Only Sen. Mitt Romney (R-Utah), a former private equity executive, came warmly to Bancel’s defense. “If I’m an investor, I have to expect that if a product that I support works, I’ll make a lot of money,” he said. “I’ve heard people say, ‘It’s corporate greed.’ Yeah, that’s how it works.
Sanders’ idealized vision of the pharmaceutical industry is, in any case, moot. Even the Biden administration, which successfully convinced insulin makers to drastically cut prices in March, unveiled this week it would not use the entry fees to lower the price of an anti-cancer drug, Xtandi, developed under government-licensed patents.
Admission fees were established in the Bayh-Dole Act of 1980, which allowed companies to license federally funded research and use it to develop drugs. But federal courts and agencies have consistently said the government can seize a product only if the licensee has not made it available, not because the price is too high. However, the administration has announce a notice whether the price could factor into future march-in decisions.
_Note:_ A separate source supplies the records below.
import Summits.BirchSwinnertonDyer.BirchSwinnertonDyer.Theorems.ByReductionTypeAtTwoRankOneAtTwoBigImageOddLocalOneDoorAnalyticAssembly
import Summits.BirchSwinnertonDyer.BirchSwinnertonDyer.Theorems.ByReductionTypeAtTwoRankOneAtTwoBigImageOddLocalOneDoorNonvanishingSupply
import Summits.BirchSwinnertonDyer.BirchSwinnertonDyer.Theorems.ByReductionTypeAtTwoRankOneAtTwoBigImageOddLocalOneDoorPrimaryDoor
import Literature.NumberTheory.EllipticCurves.GrossZagierRankOneProofs
import Literature.NumberTheory.EllipticCurves.LeadingTermHeegnerProofs
import Literature.NumberTheory.EllipticCurves.HeegnerPointsModularityProofs
import Literature.NumberTheory.Automorphic.ShimuraCurveRibetTakahashiOptimalProofs
import HarnessLib

/-!
# Route ByReductionTypeAtTwo, crux `RankOneAtTwoBigImageOddLocal` (stmt-BirchSwinnertonDyer-23715), LINE v8.2 `one_door_analytic`:
# the crux BY NAME from FOUR primary printed facts + the ONE conjecture + the route's rank-`0` cruxes + Manin

Width prover seat `bsd-line-fkl-p2` g7 (2026-08-28), `--supports stmt-BirchSwinnertonDyer-23715`.  The lead's assembly
`rankOneAtTwoBigImageOddLocal_of_oneDoorAnalytic_primary` (`…OneDoorAnalyticAssembly.lean`, p618446) derives the crux from the
PRINT conjunctions `S_pub ∧ S_pubHL` opened into SIX named facts of the tree: `gross_zagier`, `kolyvagin`,
`rank_eq_analyticRank_of_analyticRank_le_one` (GZK over `ℚ` — COMPOSITE: as a statement about every curve of analytic rank `≤ 1`
its rank-`0` half needs Murty–Murty / Bump–Friedberg–Hoffstein), `hasEntireLFunction_rat`, `exists_isNewformOf`,
`HoffsteinLuo1997_exists_twist_L_one_ne_zero`.  Two of the six are REDUNDANT on the slice, and this file removes them:

* `hasEntireLFunction_rat` is the tree theorem `hasEntireLFunction_rat_of_exists_isNewformOf` (modularity);
* GZK is used by the whole chain exactly once, as `W.mordellWeilRank = 1` for the curve `W` of analytic rank `1` at hand
  (door `P2.bsdp_two_iff_of_heegner_rankOne`, re-proved with that local hypothesis in `…OneDoorPrimaryDoor.lean`), and on
  analytic rank `1` that equality follows from Gross–Zagier + Kolyvagin + Hoffstein–Luo + modularity ALONE
  (`mordellWeilRank_eq_one_of_analyticRank_eq_one`): `w(W) = −1` (parity, `even_analyticRank_iff_of_exists_isNewformOf`);
  a Heegner field `K` with `L(W^{(d_K)},1) ≠ 0` (Hoffstein–Luo, `exists_doorField_of_analyticRank_eq_one`, p617200); the
  `K`-rational Heegner point of a parametrisation datum (modularity: `nonempty_modularParametrizationData` ⟺ `exists_isNewformOf`,
  `exists_isHeegnerPoint_of_nonempty_modularParametrizationData`); `L'(W/K,1) = L'(W,1)·L(W^{(d_K)},1) ≠ 0`, so the point has
  infinite order (Gross–Zagier) and `rank E(K) = 1`, `Ш(E/K)` finite (Kolyvagin); the reflection of `K` acts on the point by
  `−w(W) = +1` up to torsion (Darmon Prop. 3.11, the tree THEOREM `heegnerPoint_conj_add_rootNumber_smul_holds`), so
  `rank E(ℚ) ≥ 1` (`one_le_mordellWeilRank_of_conjMap_sub_isOfFinAddOrder`), and `rank E(ℚ) ≤ rank E(K) = 1`
  (`mordellWeilRank_add_eq_of_baseChange`) — the rank-`1` branch of Darmon's proof of Thm. 3.22 as typed in
  `LeadingTermHeegnerProofs` (`rank_eq_analyticRank_of_isGloballyMinimal_of_heegnerPoint`, whose packaged form also carries the
  rank-`0` branch and hence Murty–Murty).

Contents: §1 `mordellWeilRank_eq_one_of_analyticRank_eq_one_of_isGloballyMinimal` / `…_of_analyticRank_eq_one` (rank-`1`
GZK over `ℚ` from the four primary facts, with `Ш(E/ℚ)` finite); §2 `doorGlueAn_of_primary` — the glue `doorGlueAn` (-an g11 /
lead g6, p617456) VERBATIM over the re-proved door, binders `hGZ`, `hKo`, `hmod` in place of `S_pub`; §3
`rankOneAtTwoBigImageOddLocal_of_oneDoorAnalytic_primary4` — the crux BY NAME from `gross_zagier`, `kolyvagin`,
`exists_isNewformOf`, `HoffsteinLuo1997_exists_twist_L_one_ne_zero`, the conjecture `DoorIndexLawFullAtTwo` (AN-28), the
route's four rank-`0` cruxes at `2`, and `S_manin`.

BSD is not proved by any of this; the final theorem is conditional by design on four PRINT named facts, one conjecture, four
open route items and the Manin receptacle (open only at `4 ∣ N`).
-/

set_option autoImplicit false
import Literature.MathematicalPhysics.KineticTheory.ReyBelletThomas2002CrossScaling
import HarnessLib

/-!
# Rey-Bellet–Thomas 2002 with `k₁ < k₂`: the dissipation bound when the interactions dominate

Trunk T-KINETIC (Literature/MathematicalPhysics/KineticTheory). Inline step towards Theorem 3.10 / 2.1
of Rey-Bellet–Thomas, CMP **225** (2002), for the named fact `ReyBelletThomas2002_thm21` in the
regime `k₁ < k₂` (pinning weaker than interaction), following the INTERACTION-DOMINATED half of the
two-regime repair of Cuneo–Eckmann–Hairer–Rey-Bellet, EJP **23** (2018) §5.1 (arXiv:1712.09413),
adapted to the Rey-Bellet–Thomas reservoirs and proved, as the tree's `k₁ = k₂` core
(`ReyBelletThomas2002DetCore.lean`), by SEQUENTIAL COMPACTNESS:

rescale with the interaction exponent `k₂` (time `t_i = E^{1/k₂-1/2}`); on `{G̃_E ≤ M}` bond lengths
and momenta are bounded while positions may be as large as `E^{1/k₁-1/k₂}`, where however the
rescaled pinning force vanishes uniformly (`ReyBelletThomas2002CrossScaling.lean`); RECENTRE the
positions at `q̃_0(0)` (the drift only sees bond lengths and the — vanishing — pinning force at the
true positions); along `E_n → ∞` with controls `η̃_n → 0` and dissipation `∫|r̃_n|² → 0` the
recentred drift-driven parts are equi-Lipschitz and bounded, a subsequence converges
(Arzelà–Ascoli) to a solution of the FREE limiting chain
`q̇ = p, ṗ = -∇Φ_∞(q), ṙ = Λ p_ends` (`Φ_∞ = ∑ a₂|q_{i+1} - q_i|^{k₂}`, no pinning, no reservoir
feedback since `k₂ > 2`) with `r ≡ 0`; the cascade (`limit_cascade` with zero pinning force) gives
`p ≡ 0` and equal positions, i.e. the recentred limit starts at `0`, so the rescaled
kinetic+interaction energies `H̃_int(x̃_n(0))` (translation invariant) tend to `0` — contradicting
`H̃_int ≥ H̃_pin` (the regime) and `G̃ ≥ 1/2`.

* `interaction_core_seq` — the sequential contradiction;
* `interaction_dissipation_lower_bound` — **CEHR Prop. 5.3 / RBT Cor. 3.6 in the interaction
  regime, quantitative rescaled form**: `E₀, δ₀, ε₁ > 0` with `∫₀^{Λ₀}(r̃_L² + r̃_R²) ≥ ε₁` for
  `E ≥ E₀` and every rescaled controlled trajectory on `[0, Λ₀]` with `G̃_E(x̃(0)) ≥ 1/2`,
  `H̃_pin(x̃(0)) ≤ H̃_int(x̃(0))`, `G̃_E ≤ M` along the path and `sup ‖η̃‖ ≤ δ₀`.

## References

* L. Rey-Bellet, L. E. Thomas, Comm. Math. Phys. **225** (2002) 305–329, Thm 3.3, Cor 3.6.
* N. Cuneo, J.-P. Eckmann, M. Hairer, L. Rey-Bellet, Electron. J. Probab. **23** (2018) no. 55,
  §5.1: Assumption 5.11, (5.12), Lemma 5.13, Prop. 5.14, Remark 5.15, Lemma 5.17.
-/

noncomputable section

open MeasureTheory Filter Topology Set intervalIntegral Metric
open scoped NNReal

namespace Literature.MathematicalPhysics.KineticTheory.HeatConduction

open Literature.Analysis.ODE Literature.MathematicalPhysics.KineticTheory

variable {N : ℕ}

/-! ### The free limiting chain: equal positions from vanishing forces -/

/-- **Vanishing forces of the free chain force equal positions**: with no pinning force and an
injective bond force `fV` with `fV(0) = 0`, if every chain force `F_i(q)` vanishes then all
positions coincide with `q_0` (from the free end: `fV(q_1 - q_0) = 0 = fV 0`, then inductively).
[cite: ReyBelletThomas2002, Thm 3.3 (proof)] -/
theorem eq_of_forall_rbForceOf_zero_eq_zero {fV : ℝ → ℝ} (hinj : Function.Injective fV) (h0 : fV 0 = 0)
    {q : Fin N → ℝ} (h : ∀ i, rbForceOf (fun _ => (0 : ℝ)) fV N i q = 0) (hN : 0 < N) :
    ∀ i : Fin N, q i = q ⟨0, hN⟩ := by
  -- by induction along the chain: the bond `(n, n+1)` carries no force
  have key : ∀ n : ℕ, ∀ (hn : n + 1 < N), q ⟨n + 1, hn⟩ = q ⟨n, by omega⟩ := by
    intro n
    induction n with
    | zero =>
      intro hn
      have h1 := h ⟨0, hN⟩
      simp only [rbForceOf, lt_self_iff_false, dif_neg, not_false_eq_true, add_zero, zero_add,
        dif_pos hn, zero_sub, neg_eq_zero] at h1
      have : q ⟨0 + 1, hn⟩ - q ⟨0, hN⟩ = 0 := hinj (h1.trans h0.symm)
      have e : (⟨0 + 1, hn⟩ : Fin N) = ⟨1, by omega⟩ := rfl
      linarith
    | succ m ih =>
      intro hn
      have hm : m + 1 < N := by omega
      have hprev := ih hm
      have h1 := h ⟨m + 1, hm⟩
      simp only [rbForceOf, Nat.succ_pos', dif_pos, zero_add, dif_pos hn] at h1
      have e1 : (⟨m + 1 - 1, by omega⟩ : Fin N) = ⟨m, by omega⟩ := Fin.ext (by simp)
      rw [e1, hprev, sub_self, h0, zero_sub, neg_eq_zero] at h1
      have : q ⟨m + 1 + 1, hn⟩ - q ⟨m, by omega⟩ = 0 := hinj (h1.trans h0.symm)
      rw [hprev]; linarith
  have all : ∀ n : ℕ, ∀ (hn : n < N), q ⟨n, hn⟩ = q ⟨0, hN⟩ := by
    intro n
    induction n with
    | zero => intro _; rfl
    | succ m ih => intro hn; rw [key m hn, ih (by omega)]
  intro i
  exact all i.val i.isLt

/-! ### The compactness–contradiction argument in the interaction regime -/

section Core

variable {P : OscillatorChain} {k₁ k₂ : ℝ} (hU : RBGrowth P.U k₁) (hV : RBGrowth P.V k₂)
  (hk₁ : 2 ≤ k₁) (hk : k₁ < k₂) {Λ : ℝ} (hΛ : Λ ≠ 0) (hN : 0 < N) {Λ₀ : ℝ} (hΛ₀ : 0 < Λ₀)
include hU hV hk₁ hk hΛ hN hΛ₀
Sanders said before the hearing that he was “extremely disappointed” with Xtandi’s decision. But he was ultimately realistic enough to aim his bullying pulpit at a lower target. Late in Wednesday’s hearing, Sanders pushed for minimal Moderna freebies. “Will you reconsider your decision to quadruple the price of your vaccine to the US government and its agents? he asked politely.
Bancel dodged, saying pricing was more complex now that Moderna faced an uncertain market, had to fill separate syringes with its vaccine, and had to sell and distribute the vaccine to thousands of pharmacies, where the government used to do all that work. . Later, he left open the possibility that the negotiations could lower the price paid by certain government agencies or private insurers.
For all the theatrics of these hearings and the mix of opinions among senators, the interrogations of figures like Bancel may help inspire change in the way the National Institutes of Health “do business by giving their science to the private sector.” , said Tahir Amin. , co-executive director of I-MAK, a non-profit organization that campaigns for equitable access to medicines.
“You have to pursue it in order to at least get that public commentary,” Amin said. Eventually, he said, this kind of hearing could lead to a recognition that “Hey, we have to do this.”
Despite the HELP committee’s lack of direct jurisdiction over drug prices, said John McDonough, a Harvard professor who served as a senior health reform adviser on the HELP committee from 2008 to 2010, Sanders “uses his position of authority and influence to draw attention to this in a way that has been helpful.
KHN correspondent Rachana Pradhan contributed to this report.